/-- **THE MAP `λ ↦ D′(u₁⁻¹, −iλ)` ON THE ¼α₄-BALL, CHOSEN ONCE** (p. 97 «We take D′(λ) equal to this solution»): a function `Dp` on site
functions with, for every `s` in the ¼α₄-ball of (1.102): `Dp λ_s` in the ball `α₄/(2B′₀)`, vanishing off `𝔅_k`, solving (1.117) for `−iλ_s`, of size
`≤ C2p(α₃ + α₄)α₄`, with (1.114) for the inverse pair; Lipschitz `‖Dp λ_s − Dp λ_t‖ ≤ 4C2p(α₃ + 2α₄)‖s − t‖`; and `(Dp λ_s)* = −Dp λ_s` for Hermitian `λ_s`
(`sectE_exists` / `sectE_lipschitz` / `sectE_real`; the choice is by `Classical.choice`, unique by «exactly one solution»).
[cite: Balaban1985RegularSpaces, (1.113)–(1.121) pp.95–97, p.97 (exactly one solution; analytic function of λ)] -/
theorem exists_Dprime_map (hLs : L = 2 * sL + 1) (hs1 : 1 ≤ sL) (hη : 0 < η) (hU₀ : ∀ x κ, U₀ x κ ∈ unitaryUnits 𝔸) (H' : XSpace d k 𝔸 →ₗ[ℂ] (Site d → 𝔸))
    {B : Site d → Fin d → 𝔸} {α₀ αP α₄ cB B₀' : ℝ}
    (hα : 0 < α₀) (hα3 : C0Z d * α₀ ≤ 1 / 3) (hα4 : 4 * α₀ ≤ c2' d L) (hcB : 0 ≤ cB) (hα₄ : 0 < α₄) (hB : 0 < B₀')
    (h33 : ∀ j, j ≤ k → ∀ y ∈ Λs j, pdevOn (tlo L y j) (thi L y j) U₀ < α₀ * (((L : ℝ) ^ j)⁻¹) ^ 2)
    (h69 : ∀ j, j ≤ k → ∀ y ∈ Λs j, ∀ (x : Site d) (κ : Fin d), InBox (tlo L y j) (thi L y j) x →
      InBox (tlo L y j) (thi L y j) (x + e κ) → ‖B x κ‖ ≤ cB * ((L : ℝ) ^ j)⁻¹)
    (hd : 1 ≤ d) (hαP : 0 < αP) (hαP3 : C0Z d * αP ≤ 1 / 3) (hαP2 : 2 * αP ≤ c2' d L)
    (hBu : ∀ (x : Site d) (κ : Fin d), expCfg B x κ ∈ unitaryUnits 𝔸)
    (hP : ∀ j, j ≤ k → ∀ y ∈ Λs j, pdevOn (tlo L y j) (thi L y j) (expCfg B * U₀) < αP * (((L : ℝ) ^ j)⁻¹) ^ 2)
    (hAx : InAxZ L k Λs U₀ (mgauge U₀ u₁ (expCfg B) * U₀)) (h129 : Restr129Z L k Λs U₀ u₁)
    (hEbT : ∀ j, j ≤ k → ∀ y ∈ Λs j, ∀ (x : Site d) (κ : Fin d), InBox (tlo L y j) (thi L y j) x →
      InBox (tlo L y j) (thi L y j) (x + e κ) → (x, κ) ∈ Eb j)
    (hH0 : ∀ (X : XSpace d k 𝔸) (x : Site d), ‖H' X x‖ ≤ B₀' * ‖X‖)
    (hH1 : ∀ j, j ≤ k → ∀ (X : XSpace d k 𝔸), ∀ p ∈ Eb j, wt L η j * ‖covDerivFwd η U₀ p.2 (H' X) p.1‖ ≤ B₀' * ‖X‖)
    (hHequiv : ∀ X Y : XSpace d k 𝔸, (∀ p, Y p = -star (X p)) → ∀ x, H' Y x = -star (H' X x))
    (hQH : ∀ (Y : XSpace d k 𝔸) (j : ℕ) (hj : j ≤ k) (y : Site d), y ∈ Λs j →
      QprimeIter (zdBlockingZ d L) (bgTZ L U₀) j (H' Y) y = Y (⟨j, Nat.lt_succ_of_le hj⟩, y))
    (hCequiv : ∀ j, j ≤ k → ∀ y ∈ Λs j, ∀ μ : Site d → 𝔸,
      (∀ x : Site d, InBox (tlo L y j) (thi L y j) x → ‖μ x‖ < α₄) →
      (∀ (x : Site d) (κ : Fin d), InBox (tlo L y j) (thi L y j) x → InBox (tlo L y j) (thi L y j) (x + e κ) →
        ‖cj (U₀ x κ) (μ (x + e κ)) - μ x‖ < α₄ * ((L : ℝ) ^ j)⁻¹) →
      CnlZ L U₀ u₁⁻¹ j (fun x => -star (μ x)) y = -star (CnlZ L U₀ u₁⁻¹ j μ y))
    (hsmall : Real.exp (4 * cZ d * α₀) * (1 + 2 * (131072 * ((d : ℝ) + 1) ^ 2) * (KZ d L) ^ 2 * cB) ≤ 2)
    (hc₃ : KZ d L * cB ≤ c3 d L) (hsc : 1024 * (d : ℝ) * KZ d L * cB ≤ 1) (hα₃' : 20 * d * KZ d L * cB ≤ 1 / 200)
    (hs₁ : 200 * C6 d * (2 * α₄) ≤ 1) (hs₂ : 12000 * ((d : ℝ) + 1) * L * (2 * α₄) ≤ 1)
    (hs₃ : C4G d L * (α₀ + 20 * d * KZ d L * cB + 4 * (2 * α₄)) ≤ 1)
    (hs₄ : 1024 * ((d : ℝ) + 1) * ((d : ℝ) + 4) * L ^ 2 * α₀ ≤ 1) (hs₅ : 32 * ((d : ℝ) + 1) ^ 2 * C6 d * L ^ 2 * α₀ ≤ 1)
    (hs₆ : 16 * d * C5' d * C6 d * (L : ℝ) ^ 2 * α₀ ≤ 1) (hs₇ : 8 * d * C6 d * L * α₀ ≤ 1)
    (hsm : 20 * d * KZ d L * cB + α₄ ≤ 1 / (4 * B₀' * (2 * C2p d))) :
    ∃ Dp : (Site d → 𝔸) → XSpace d k 𝔸,
      (∀ s : lamSubK η U₀ L k Eb, ‖s‖ ≤ α₄ / 4 →
        ‖Dp (lamOf s)‖ ≤ α₄ / (2 * B₀') ∧ ‖Dp (lamOf s)‖ ≤ C2p d * (20 * d * KZ d L * cB + α₄) * α₄ ∧
        (∀ (j : ℕ) (hj : j ≤ k) (y : Site d), y ∉ Λs j → Dp (lamOf s) (⟨j, Nat.lt_succ_of_le hj⟩, y) = 0) ∧
        (∀ (j : ℕ) (hj : j ≤ k) (y : Site d), y ∈ Λs j →
          CnlZ L U₀ u₁⁻¹ j ((-I) • lamOf s - H' (Dp (lamOf s))) y = Dp (lamOf s) (⟨j, Nat.lt_succ_of_le hj⟩, y)) ∧
        ∀ (j : ℕ), j ≤ k → ∀ y ∈ Λs j,
          QnlZ L U₀ (fun x => expUnit (((-I) • lamOf s - H' (Dp (lamOf s))) x)) u₁⁻¹ j y =
            QprimeIter (zdBlockingZ d L) (bgTZ L U₀) j ((-I) • lamOf s) y) ∧
      (∀ s t : lamSubK η U₀ L k Eb, ‖s‖ ≤ α₄ / 4 → ‖t‖ ≤ α₄ / 4 →
        ‖Dp (lamOf s) - Dp (lamOf t)‖ ≤ 4 * C2p d * (20 * d * KZ d L * cB + 2 * α₄) * ‖s - t‖) ∧
      ∀ s : lamSubK η U₀ L k Eb, ‖s‖ ≤ α₄ / 4 → (∀ x, IsSelfAdjoint (lamOf s x)) → ∀ p, star (Dp (lamOf s) p) = -Dp (lamOf s) p := by
  -- a solution with all the listed properties at each λ_s of the ball, chosen once
  have key : ∀ lam : Site d → 𝔸, ∃ X : XSpace d k 𝔸, ∀ s : lamSubK η U₀ L k Eb, lamOf s = lam → ‖s‖ ≤ α₄ / 4 →
      ‖X‖ ≤ α₄ / (2 * B₀') ∧ ‖X‖ ≤ C2p d * (20 * d * KZ d L * cB + α₄) * α₄ ∧
      (∀ (j : ℕ) (hj : j ≤ k) (y : Site d), y ∉ Λs j → X (⟨j, Nat.lt_succ_of_le hj⟩, y) = 0) ∧
      (∀ (j : ℕ) (hj : j ≤ k) (y : Site d), y ∈ Λs j →
        CnlZ L U₀ u₁⁻¹ j ((-I) • lamOf s - H' X) y = X (⟨j, Nat.lt_succ_of_le hj⟩, y)) ∧
      ∀ (j : ℕ), j ≤ k → ∀ y ∈ Λs j,
        QnlZ L U₀ (fun x => expUnit (((-I) • lamOf s - H' X) x)) u₁⁻¹ j y = QprimeIter (zdBlockingZ d L) (bgTZ L U₀) j ((-I) • lamOf s) y := by
    intro lam
    by_cases h : ∃ s : lamSubK η U₀ L k Eb, lamOf s = lam ∧ ‖s‖ ≤ α₄ / 4
    · obtain ⟨s, rfl, hs⟩ := h
      obtain ⟨X, hX⟩ := sectE_exists hLs hs1 hη hU₀ H' hα hα3 hα4 hcB hα₄ hB h33 h69 hd hαP hαP3 hαP2 hBu hP hAx h129 hEbT hH0 hH1 hQH hsmall hc₃ hsc hα₃' hs₁ hs₂
        hs₃ hs₄ hs₅ hs₆ hs₇ hsm s hs
      refine ⟨X, fun t ht _ => ?_⟩
      rw [B8LambdaSpaceKLevel.ext_of_lamOf ht]
      exact hX
    · exact ⟨0, fun s h1 h2 => absurd ⟨s, h1, h2⟩ h⟩
  choose Dp hDp' using key
  have hDp := fun (s : lamSubK η U₀ L k Eb) (hs : ‖s‖ ≤ α₄ / 4) => hDp' (lamOf s) s rfl hs
  refine ⟨Dp, hDp, fun s t hs ht => ?_, fun s hs hsa => ?_⟩
  · exact sectE_lipschitz hLs hs1 hη hU₀ H' hα hα3 hα4 hcB hα₄ hB h33 h69 hd hαP hαP3 hαP2 hBu hP hAx h129 hEbT hH0 hH1 hsmall hc₃ hsc hα₃' hs₁ hs₂ hs₃ hs₄ hs₅
      hs₆ hs₇ hsm s t hs ht (hDp s hs).1 (hDp t ht).1 (hDp s hs).2.2.1 (hDp s hs).2.2.2.1 (hDp t ht).2.2.1 (hDp t ht).2.2.2.1
  · exact sectE_real hLs hs1 hη hU₀ H' hα hα3 hα4 hcB hα₄ hB h33 h69 hd hαP hαP3 hαP2 hBu hP hAx h129 hEbT hH0 hH1 hHequiv hCequiv hsmall hc₃ hsc hα₃' hs₁ hs₂ hs₃
      hs₄ hs₅ hs₆ hs₇ hsm s hs hsa (hDp s hs).1 (hDp s hs).2.2.1 (hDp s hs).2.2.2.1

end Join


/-! ## §4 The LOCAL inversion route: (1.29) for `u₁·e^{iλ′}` from «`Q′(u₁⁻¹, λ_E − H′D′) = 0`» with `pub-ymgap-dag-n04-b`'s
tower-local `B8Restr129InversionLocal` (no global (167), no `hdom`, no `Restr129 … u₁⁻¹`) -/

section Local

open B7Prop1Local (clampCfg)
open B8Eq1117KLevelRec (glevZ_on_towers_of_axial)
open B8SectEInLambdaWitnessRec (witness_unitary_of_glevZ)
open B8Restr129InversionLocalRec (restr129_mul_inv_of_cond179_local)
open B8Prop5GaugeParamKLevel (gaugeParam_kLevel gpar_size)
open B8Prop5ContractionKLevel (Zsol Vop Wsrc PsiP5)
open B8Prop5KLevelLetters (multiplier_iff_of_whyZ)
open B8Eq195Linear (eq_g_proj325_iff proj325_sub)
open B8Eq188Proof (gAd_neg)
open B8Prop5JoinHFP (covLap_neg')

variable {L sL k : ℕ} {η : ℝ} {Ω Λs : ℕ → Set (Site d)} {Eb : ℕ → Set (Site d × Fin d)} {U₀ : Site d → Fin d → 𝔸ˣ}
  {A : Site d → Fin d → 𝔸} {u₁ : Site d → 𝔸ˣ}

────

» ASSIGNMENT
Output the data exactly, from the first line through the line that holds "functions with, for", so that no later line appears.

» RESULT OF THE EXERCISE
/-- **THE MAP `λ ↦ D′(u₁⁻¹, −iλ)` ON THE ¼α₄-BALL, CHOSEN ONCE** (p. 97 «We take D′(λ) equal to this solution»): a function `Dp` on site
functions with, for every `s` in the ¼α₄-ball of (1.102): `Dp λ_s` in the ball `α₄/(2B′₀)`, vanishing off `𝔅_k`, solving (1.117) for `−iλ_s`, of size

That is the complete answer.